* **Activity**
Transcribe the line with "have h1 := IntermediateField.adjoin.finrank" and all the lines that follow it in the material below, exactly as they stand.

* **Records for the task**

open scoped MatrixGroups ModularForm Modular Classical IntermediateField
open CongruenceSubgroup Matrix.SpecialLinearGroup ModularGroup ModularForm EisensteinSeries
open UpperHalfPlane hiding I
open Literature.NumberTheory.DiophantineGeometry
open Literature.NumberTheory.DiophantineGeometry.AlgFunctionField

namespace Literature.NumberTheory.EllipticCurves.ModularForms

variable {N : ℕ} [NeZero N]

/-! ### `[K_N : ℂ(j)] ≤ μ` and finiteness -/

/-- `K_N` is finite over `ℂ(j)` (an algebraic function field is finite over the field generated by a
transcendental element; the tree's `IsAlgFunctionField.finiteDimensional_adjoin_simple`). [folklore] -/
instance finiteDimensional_ratFuncJ : FiniteDimensional (ratFuncJ N) (modularFunctionField N) :=
  IsAlgFunctionField.finiteDimensional_adjoin_simple transcendental_kleinJK

/-- **`[K_N : ℂ(j)] ≤ μ = [SL₂(ℤ) : Γ₀(N)]`**: `K_N = ℂ(j)(u₀)` for a primitive element `u₀`
(`exists_ratFuncJ_adjoin_eq_top`) whose minimal polynomial over `ℂ(j)` has degree `≤ μ`
(`natDegree_minpoly_ratFuncJ_le`; Shimura 1971, Prop. 2.11). [cite: ShimuraIATAF1971, Prop. 2.11] -/
theorem finrank_ratFuncJ_le : Module.finrank (ratFuncJ N) (modularFunctionField N) ≤ gamma0Index N := by
  obtain ⟨u₀, hu₀⟩ := exists_ratFuncJ_adjoin_eq_top (N := N)
  have hint : IsIntegral (ratFuncJ N) u₀ := (natDegree_minpoly_ratFuncJ_le u₀).1.isIntegral
  have h1 := IntermediateField.adjoin.finrank hint
  rw [hu₀, IntermediateField.finrank_top'] at h1
  rw [h1]
  exact (natDegree_minpoly_ratFuncJ_le u₀).2

/-! ### The period of `SL₂(ℤ)` at `τ` in terms of `E₄`, `E₆` -/

/-- The period of `τ` for the full modular group: `3` on the orbit of `ρ` (`E₄(τ) = 0`), `2` on the
orbit of `i` (`E₆(τ) = 0`), `1` elsewhere (Diamond–Shurman §2.3; Serre VII §3.2). [folklore] -/
theorem ellipticPeriod_top (τ : ℍ) :
    ellipticPeriod ⊤ τ = if E₄ τ = 0 then 3 else if E₆ τ = 0 then 2 else 1 := by
  by_cases h4 : E₄ τ = 0
  · obtain ⟨γ, rfl⟩ := E₄_eq_zero_iff.mp h4
    rw [if_pos h4, ellipticPeriod_smul_ρ, if_pos (le_adjoinNegI (Subgroup.mem_top _))]
  by_cases h6 : E₆ τ = 0
  · obtain ⟨γ, rfl⟩ := E₆_eq_zero_iff.mp h6
    rw [if_neg h4, if_pos h6, ellipticPeriod_smul_I, if_pos (le_adjoinNegI (Subgroup.mem_top _))]
  rw [if_neg h4, if_neg h6]
  rcases ellipticPeriod_trichotomy (Γ := ⊤) τ with ⟨k, rfl⟩ | ⟨k, rfl⟩ | h1
  · exact absurd (E₆_eq_zero_iff.mpr ⟨k, rfl⟩) h6
  · exact absurd (E₄_eq_zero_iff.mpr ⟨k, rfl⟩) h4
  · exact h1

omit [NeZero N] in
/-- `ord_τ(j − j₀) = |Stab_{PSL₂(ℤ)}(τ)|` at every point `τ` over `j₀` (`j − j₀ = j − j(τ)` there; the
tree's `ordAt_kleinJSub` with `ellipticPeriod_top`). [folklore] -/
theorem ordAt_kleinJSub_eq_ellipticPeriod_top {τ₀ τ : ℍ} (h : kleinJ τ = kleinJ τ₀) :
    ordAt τ (kleinJSub N τ₀) = ellipticPeriod ⊤ τ := by
  have : kleinJSub N τ₀ = kleinJSub N τ := by rw [kleinJSub_eq, kleinJSub_eq, h]
  rw [this, ordAt_kleinJSub, ellipticPeriod_top]
  split_ifs <;> rfl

* **Exercise result**
  have h1 := IntermediateField.adjoin.finrank hint
  rw [hu₀, IntermediateField.finrank_top'] at h1
  rw [h1]
  exact (natDegree_minpoly_ratFuncJ_le u₀).2

/-! ### The period of `SL₂(ℤ)` at `τ` in terms of `E₄`, `E₆` -/

/-- The period of `τ` for the full modular group: `3` on the orbit of `ρ` (`E₄(τ) = 0`), `2` on the
orbit of `i` (`E₆(τ) = 0`), `1` elsewhere (Diamond–Shurman §2.3; Serre VII §3.2). [folklore] -/
theorem ellipticPeriod_top (τ : ℍ) :
    ellipticPeriod ⊤ τ = if E₄ τ = 0 then 3 else if E₆ τ = 0 then 2 else 1 := by
  by_cases h4 : E₄ τ = 0
  · obtain ⟨γ, rfl⟩ := E₄_eq_zero_iff.mp h4
    rw [if_pos h4, ellipticPeriod_smul_ρ, if_pos (le_adjoinNegI (Subgroup.mem_top _))]
  by_cases h6 : E₆ τ = 0
  · obtain ⟨γ, rfl⟩ := E₆_eq_zero_iff.mp h6
    rw [if_neg h4, if_pos h6, ellipticPeriod_smul_I, if_pos (le_adjoinNegI (Subgroup.mem_top _))]
  rw [if_neg h4, if_neg h6]
  rcases ellipticPeriod_trichotomy (Γ := ⊤) τ with ⟨k, rfl⟩ | ⟨k, rfl⟩ | h1
  · exact absurd (E₆_eq_zero_iff.mpr ⟨k, rfl⟩) h6
  · exact absurd (E₄_eq_zero_iff.mpr ⟨k, rfl⟩) h4
  · exact h1

omit [NeZero N] in
/-- `ord_τ(j − j₀) = |Stab_{PSL₂(ℤ)}(τ)|` at every point `τ` over `j₀` (`j − j₀ = j − j(τ)` there; the
tree's `ordAt_kleinJSub` with `ellipticPeriod_top`). [folklore] -/
theorem ordAt_kleinJSub_eq_ellipticPeriod_top {τ₀ τ : ℍ} (h : kleinJ τ = kleinJ τ₀) :
    ordAt τ (kleinJSub N τ₀) = ellipticPeriod ⊤ τ := by
  have : kleinJSub N τ₀ = kleinJSub N τ := by rw [kleinJSub_eq, kleinJSub_eq, h]
  rw [this, ordAt_kleinJSub, ellipticPeriod_top]
  split_ifs <;> rfl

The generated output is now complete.